Correct me if I'm wrong, KJ.
If that is his point, I would argue that heat stress would amount to drastic weakening of the Blackbird airframe without active cooling by JP fuel through the forward chines and then circulated elsewhere in the plane.
 
after PDF

a X-15 Mach 4 flight
stays 200 secound on Mach 4 (rocket drive) with wingspar temp over 600°F
 
Which aircraft-shape overall is better at tolerating Mach-5 or Mach-6 in terms of kinetic-heating assuming they're not the about equal?

-The A-12/SR-71 chined-shape with delta-wings?
-The X-15 blunt semi-chined, design with a thin tapered, unswept wing with a slightly blunt-nose?

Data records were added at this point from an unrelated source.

import Summits.Ventures.PackingBounds.Energy.TenPointCkFourDefs
import HarnessLib

/-!
# `TenPointCkFour`: the value of the bound `10(9c - F(1,1,1) - A(1)) = 435/4`

Framing: lottery ticket; floor = certified bounds/negative ranges. Venture `PackingBounds`, cell
`pub-packcert`, energy family E3PT (pub-packcert-energy gen 14; n = 4 kernel route = KERNEL-D6 data route + `threePointF 4`).
-/

noncomputable section

namespace Summit.Ventures.PackingBounds.Energy.TenPointCkFour

set_option maxRecDepth 20000 in
set_option maxHeartbeats 400000000 in
/-- The value of the bound: `10(9c - F(1,1,1) - A(1)) = 435/4` (the `(1+t)^4`-energy of the configuration 'two orthogonal regular pentagons (4,10)' over ordered pairs). -/
theorem bound_eqW4 : (10 : ℝ) * ((10 - 1) * c0KW4 - FexpKW4 1 1 1 - aPolyKW4 1) = ((435 : ℝ)/4) := by
  unfold c0KW4 FexpKW4 aPolyKW4; ring

end Summit.Ventures.PackingBounds.Energy.TenPointCkFour
/-- **Statement (A) from bounded `[Cl(F_n) : Cl(F_n)^p]` along `F_n = (K(E[p])·K_n)^{H_n}`** (general form,
`p` odd, NO tameness).  `E = W` elliptic over a number field `K`, `p` odd, `E[p]` irreducible, `P ∈ E[p] ∖ 0`,
`Θ ≤ Γ_K` with `Gal(K̄/K(E[p])) ≤ Θ ≤ Stab(P)` and `p ∤ #res_{K(E[p])}(Θ)`, `κ` the cyclotomic `ℤ_p`-extension of
`K`, `L_n = K̄^{N ∩ κ⁻¹(pⁿℤ_p)}` (`N = Gal(K̄/K(E[p]))`), `H_n ≤ Gal(L_n/K)` the image of `Θ ∩ κ⁻¹(pⁿℤ_p)`,
`F_n = L_n^{H_n}` (`= K̄^Θ·K_n`).  If the index of the `p`-th powers in `Cl(𝓞_{F_n})` is `≤ C` for every `n`, then
the dual fine Selmer group of `E` over `K_∞` is finitely generated over `ℤ_p`.
[cite: CoatesSujatha2005, §3 Lemma 3.8 and Thm. 3.4] [cite: DeoRaySujatha2023, §3 Thm. 3.9 (b) and §5 Lemma 5.1]
[cite: Lim2017FineSelmer, §3] -/
theorem fineSelmerDual_moduleFinite_of_index_fixedField_layer_le (hp : p ≠ 2)
    (hirr : W.HasIrreducibleModPGaloisRep p) (Θ : Subgroup (absoluteGaloisGroup K))
    (P : ↥(W.geomTorsion (p : ℤ))) (hP0 : P ≠ 0)
    (hΘP : Θ ≤ MulAction.stabilizer (absoluteGaloisGroup K) P)
    (hH : haveI : NeZero p := ⟨(Fact.out : p.Prime).ne_zero⟩
      ¬ p ∣ Nat.card ↥(Θ.map (absRestrictNormalHom (W.divisionField p))))
    (κ : ZpExtension K p) (hκ : κ.IsCyclotomic) (C : ℕ)
    (hC : ∀ n : ℕ,
      haveI := W.fixingSubgroupOfModule_geomTorsion_normal p
      haveI : IsGalois K (fixedField (fixingSubgroupOfModule K ↥(W.geomTorsion (p : ℤ)) ⊓ κ.layerSubgroup n) :
          IntermediateField K (AlgebraicClosure K)) :=
        isGalois_fixedField_inf_layerSubgroup κ (fixingSubgroupOfModule K ↥(W.geomTorsion (p : ℤ)))
          (W.isOpen_fixingSubgroupOfModule_geomTorsion p) n
      (powMonoidHom p : ClassGroup (𝓞 ↥(fixedField
          ((Θ ⊓ κ.layerSubgroup n).map
            (absRestrictNormalHom (fixedField
              (fixingSubgroupOfModule K ↥(W.geomTorsion (p : ℤ)) ⊓ κ.layerSubgroup n) :
                IntermediateField K (AlgebraicClosure K)))) :
          IntermediateField K ↥(fixedField (fixingSubgroupOfModule K ↥(W.geomTorsion (p : ℤ)) ⊓ κ.layerSubgroup n) :
            IntermediateField K (AlgebraicClosure K)))) →* _).range.index ≤ C) :
    ∃ (γ : absoluteGaloisGroup K) (D : W.FineSelmerDualData κ γ),
      Module.Finite ℤ_[p] (RestrictScalars ℤ_[p] (IwasawaAlgebra p) D.X) := by
  have hpr : p.Prime := Fact.out
  haveI : NeZero p := ⟨hpr.ne_zero⟩
  haveI : Finite ↥(W.geomTorsion (p : ℤ)) := W.finite_geomTorsion_nat hpr.ne_zero
  haveI : ContinuousSMul (absoluteGaloisGroup K) ↥(W.geomTorsion (p : ℤ)) :=
    WeierstrassCurve.continuousSMul_geomTorsion W (WeierstrassCurve.isOpen_stabilizer_point_holds W) (p : ℤ)
  set N : Subgroup (absoluteGaloisGroup K) := fixingSubgroupOfModule K ↥(W.geomTorsion (p : ℤ)) with hNdef
  haveI : N.Normal := W.fixingSubgroupOfModule_geomTorsion_normal p
  have hN : IsOpen (N : Set (absoluteGaloisGroup K)) := W.isOpen_fixingSubgroupOfModule_geomTorsion p
  have hpM : ∀ m : ↥(W.geomTorsion (p : ℤ)), p • m = 0 := fun m =>
    Subtype.ext (by
      rw [AddSubmonoidClass.coe_nsmul, ZeroMemClass.coe_zero]
      exact AddSubgroup.torsionBy.nsmul_iff.mp m.2)
  have hVpos : 0 < Nat.card ↥(W.geomTorsion (p : ℤ)) := Nat.card_pos
  refine fineSelmerDual_moduleFinite_of_card_equivariantHom_le W hp κ hκ (Nat.card ↥(W.geomTorsion (p : ℤ)) ^ C)
    fun n => ?_
  set Ln : IntermediateField K (AlgebraicClosure K) := fixedField (N ⊓ κ.layerSubgroup n) with hLn
  have hopen : IsOpen ((N ⊓ κ.layerSubgroup n : Subgroup (absoluteGaloisGroup K)) : Set (absoluteGaloisGroup K)) :=
    hN.inter (κ.isOpen_layerSubgroup n)
  haveI hgal : IsGalois K Ln := isGalois_fixedField_inf_layerSubgroup κ N hN n
  haveI : FiniteDimensional K Ln := finiteDimensional_fixedField_of_isOpen _ hopen
  haveI : NumberField Ln := NumberField.of_module_finite K Ln
  have hL : ∀ σ : absoluteGaloisGroup K, absRestrictNormalHom Ln σ = 1 ↔ σ ∈ N ⊓ κ.layerSubgroup n := by
    intro σ
    rw [absRestrictNormalHom_eq_one_iff]
    exact SetLike.ext_iff.mp (fixingSubgroup_fixedField_of_isOpen _ hopen) σ
  -- irreducibility under `Gal(K̄/K_n)`: `p` odd suffices (sibling `ModPIrreducibleZpLayers`)
  have hirr' : ∀ U : AddSubgroup ↥(W.geomTorsion (p : ℤ)),
      (∀ γ ∈ κ.layerSubgroup n, ∀ v ∈ U, γ • v ∈ U) → U = ⊥ ∨ U = ⊤ :=
    irreducible_layerSubgroup_of_odd W hp κ hirr n
  set S : Subgroup (Ln ≃ₐ[K] Ln) := (Θ ⊓ κ.layerSubgroup n).map (absRestrictNormalHom Ln) with hS
  have hH' : ¬ p ∣ Nat.card ↥S := fun h =>
    hH (h.trans (natCard_map_absRestrictNormalHom_dvd_natCard_map_divisionField W Ln (κ.layerSubgroup n)
      (Θ ⊓ κ.layerSubgroup n) Θ inf_le_right inf_le_left hL))
  calc Nat.card {μ : Additive (ClassGroup (𝓞 Ln)) →+ ↥(W.geomTorsion (p : ℤ)) //
          ∀ γ ∈ κ.layerSubgroup n, ∀ c,
            μ (Additive.ofMul (ClassGroup.mulEquiv (AmbiguousClass.intAut (absRestrictNormalHom Ln γ)) c)) =
              γ • μ (Additive.ofMul c)}
        ≤ Nat.card (Additive (ClassGroup (𝓞 ↥(fixedField S))) →+ ↥(W.geomTorsion (p : ℤ))) :=
      natCard_equivariantHom_le_natCard_hom_fixedField_of_le_stabilizer Ln (κ.layerSubgroup n) hpM hirr' P hP0 Θ
        hΘP hH'
    _ ≤ Nat.card ↥(W.geomTorsion (p : ℤ)) ^
          (powMonoidHom p : ClassGroup (𝓞 ↥(fixedField S)) →* ClassGroup (𝓞 ↥(fixedField S))).range.index :=
      natCard_addMonoidHom_le_pow_index hpM
    _ ≤ Nat.card ↥(W.geomTorsion (p : ℤ)) ^ C := Nat.pow_le_pow_right hVpos (hC n)

/-- `[Cl : Cl^q]` is invariant under isomorphism of (class) groups. [folklore] -/
private theorem index_range_pow_eq_of_mulEquiv' {G H : Type*} [CommGroup G] [CommGroup H] (e : G ≃* H) (q : ℕ) :
    (powMonoidHom q : H →* H).range.index = (powMonoidHom q : G →* G).range.index := by
  have hmap : (powMonoidHom q : G →* G).range.map e.toMonoidHom = (powMonoidHom q : H →* H).range := by
    ext h
    constructor
    · rintro ⟨x, ⟨y, rfl⟩, rfl⟩
      exact ⟨e y, by rw [powMonoidHom_apply, powMonoidHom_apply, MulEquiv.coe_toMonoidHom, map_pow]⟩
    · rintro ⟨y, rfl⟩
      refine ⟨e.symm y ^ q, ⟨e.symm y, rfl⟩, ?_⟩
      rw [powMonoidHom_apply, MulEquiv.coe_toMonoidHom, map_pow, MulEquiv.apply_symm_apply]
  rw [← hmap, Subgroup.index_map_of_bijective e.bijective]

/-- **Coates–Sujatha's statement (A) from BOUNDED `p`-RANKS along the cyclotomic tower of `F = K̄^Θ`** (proved;
`p` odd, NO tameness).  `E = W` elliptic over a number field `K`, `p` odd, `E[p]` irreducible, `P ∈ E[p] ∖ 0`,
`Gal(K̄/K(E[p])) ≤ Θ ≤ Stab(P)` with `p ∤ #res_{K(E[p])}(Θ)`, `F = K̄^Θ`.  If some cyclotomic `ℤ_p`-extension `κ_F`
of `F` has `rank_p Cl(F_m) ≤ B` for every layer `m`, then for the cyclotomic `ℤ_p`-extension `κ` of `K` the dual
fine Selmer group of `E` over `K_∞` is finitely generated over `ℤ_p`.  (Layers: `F·K_n = K̄^{Θ ∩ κ⁻¹(pⁿℤ_p)}` is a
layer of the shifted base change of `κ` to `F`, tree `ZpExtension.exists_zpExtension_shift`.)
[cite: CoatesSujatha2005, §3 Lemma 3.8 and Thm. 3.4] [cite: DeoRaySujatha2023, §3 Thm. 3.9 (b) and §5 Lemma 5.1]
[cite: Washington1997, §13.1] -/
theorem fineSelmerDual_moduleFinite_of_classGroupPRank_fixedField_le (hp : p ≠ 2)
    (hirr : W.HasIrreducibleModPGaloisRep p) (Θ : Subgroup (absoluteGaloisGroup K))
    (hNΘ : fixingSubgroupOfModule K ↥(W.geomTorsion (p : ℤ)) ≤ Θ)
    (P : ↥(W.geomTorsion (p : ℤ))) (hP0 : P ≠ 0)
    (hΘP : Θ ≤ MulAction.stabilizer (absoluteGaloisGroup K) P)
    (hH : haveI : NeZero p := ⟨(Fact.out : p.Prime).ne_zero⟩
      ¬ p ∣ Nat.card ↥(Θ.map (absRestrictNormalHom (W.divisionField p))))
    (κ : ZpExtension K p) (hκ : κ.IsCyclotomic) (B : ℕ)
    (hB : ∃ κF : ZpExtension ↥(fixedField Θ : IntermediateField K (AlgebraicClosure K)) p,
      κF.IsCyclotomic ∧ ∀ m, classGroupPRank κF m ≤ B) :
    ∃ (γ : absoluteGaloisGroup K) (D : W.FineSelmerDualData κ γ),
      Module.Finite ℤ_[p] (RestrictScalars ℤ_[p] (IwasawaAlgebra p) D.X) := by
  have hpr : p.Prime := Fact.out
  haveI : NeZero p := ⟨hpr.ne_zero⟩
  haveI : Finite ↥(W.geomTorsion (p : ℤ)) := W.finite_geomTorsion_nat hpr.ne_zero
  set N : Subgroup (absoluteGaloisGroup K) := fixingSubgroupOfModule K ↥(W.geomTorsion (p : ℤ)) with hNdef
  haveI : N.Normal := W.fixingSubgroupOfModule_geomTorsion_normal p
  have hN : IsOpen (N : Set (absoluteGaloisGroup K)) := W.isOpen_fixingSubgroupOfModule_geomTorsion p
  have hΘopen : IsOpen (Θ : Set (absoluteGaloisGroup K)) := Subgroup.isOpen_mono hNΘ hN
  set KP : IntermediateField K (AlgebraicClosure K) := fixedField Θ with hKP
  haveI : FiniteDimensional K KP := finiteDimensional_fixedField_of_isOpen Θ hΘopen
  haveI : NumberField KP := NumberField.of_module_finite K KP
  obtain ⟨κP, hκP, hBκ⟩ := hB
  -- the shifted base change `κ'` of `κ` to `F` is cyclotomic, so has the same `p`-ranks as `κ_F`
  obtain ⟨a, κ', hs⟩ := exists_zpExtension_shift κ ↥KP
  have hκ' : κ'.IsCyclotomic := isCyclotomic_of_shift κ ↥KP κ' hs hκ
  refine fineSelmerDual_moduleFinite_of_index_fixedField_layer_le W hp hirr Θ P hP0 hΘP hH κ hκ (p ^ B) fun n => ?_
  set Ln : IntermediateField K (AlgebraicClosure K) := fixedField (N ⊓ κ.layerSubgroup n) with hLn
  have hopen : IsOpen ((N ⊓ κ.layerSubgroup n : Subgroup (absoluteGaloisGroup K)) : Set (absoluteGaloisGroup K)) :=
    hN.inter (κ.isOpen_layerSubgroup n)
  haveI hgal : IsGalois K Ln := isGalois_fixedField_inf_layerSubgroup κ N hN n
  haveI : FiniteDimensional K Ln := finiteDimensional_fixedField_of_isOpen _ hopen
  set S : Subgroup (Ln ≃ₐ[K] Ln) := (Θ ⊓ κ.layerSubgroup n).map (absRestrictNormalHom Ln) with hS
  show (powMonoidHom p : ClassGroup (𝓞 ↥(fixedField S : IntermediateField K Ln)) →* _).range.index ≤ p ^ B
  -- `F_n = Ln^S ≅ K̄^{Θ ∩ κ⁻¹(pⁿℤ_p)} = F ⊔ K_n ≅ κ'.layer m`
  obtain ⟨m, hnm⟩ := exists_layerSubgroup_eq_comap_of_shift κ ↥KP κ' hs n
  obtain ⟨e⟩ := nonempty_ringEquiv_layer_fieldRange_sup_layer_of_layerSubgroup_eq κ ↥KP κ' hnm KP.val
  have hfield : (KP.val.fieldRange ⊔ κ.layer n) =
      (fixedField (Θ ⊓ κ.layerSubgroup n) : IntermediateField K (AlgebraicClosure K)) := by
    rw [IntermediateField.fieldRange_val, hKP, fixedField_inf_layerSubgroup_eq_fixedField_sup_layer κ Θ hΘopen n]
  have hlift : IntermediateField.lift (fixedField S : IntermediateField K Ln) =
      (fixedField (Θ ⊓ κ.layerSubgroup n) : IntermediateField K (AlgebraicClosure K)) :=
    lift_fixedField_map_absRestrictNormalHom_eq Ln (Θ ⊓ κ.layerSubgroup n) (N ⊓ κ.layerSubgroup n)
      (inf_le_inf_right _ hNΘ) hLn.symm
  let e' : ↥(κ'.layer m) ≃+* ↥(fixedField S : IntermediateField K Ln) :=
    e.trans ((IntermediateField.equivOfEq hfield).toRingEquiv.trans
      ((IntermediateField.liftAlgEquiv (fixedField S : IntermediateField K Ln)).trans
        (IntermediateField.equivOfEq hlift)).toRingEquiv.symm)
  rw [index_range_pow_eq_of_mulEquiv' (ClassGroup.mulEquiv (RingOfIntegers.mapRingEquiv e')) p,
    index_range_pow_layer_eq κ' m, classGroupPRank_eq_of_isCyclotomic κ' κP hκ' hκP m]
  exact Nat.pow_le_pow_right hpr.pos (hBκ m)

I'm kind of wondering because chines can deal with heat pretty well, although I'm not sure exactly how they compare to a blunt-nose, the X-15's chines are kind of bulges, where as the SR-71's are much better blended so it would seem. The X-15's very thin tapered straight wing is actually very efficient for supersonic flight compared to a delta wing, however the trim-drag is better with a delta-wing, especially with a chine in front...

Anyone?


KJ Lesnick
 
look here Lockheed proposal for a Mach 5 plane
http://www.secretprojects.co.uk/forum/index.php/topic,1967.0/highlight,lockheed.html

index.php

by the way it use not Titanium but Inconel
http://en.wikipedia.org/wiki/Inconel
and still at Mach 5 the Inconel will be red hot.
 
KJ_Lesnick, quoted: "Which aircraft-shape overall is better at tolerating Mach-5 or Mach-6 in terms of kinetic-heating assuming they're not the about equal?
-The A-12/SR-71 chined-shape with delta-wings?
-The X-15 blunt semi-chined, design with a thin tapered, unswept wing with a slightly blunt-nose?"

The blunt chines of the X-15 would probably carry away heat better (so will the blunt nose) at least that's what I read in college textbooks years ago. Regardless of the shape away from the leading edge. Bottom line: equilibrium temperatures are lower with the blunt design. The sharp nose may have less drag, though.





KJ: "I'm kind of wondering because chines can deal with heat pretty well, although I'm not sure exactly how they compare to a blunt-nose, the X-15's chines are kind of bulges, where as the SR-71's are much better blended so it would seem."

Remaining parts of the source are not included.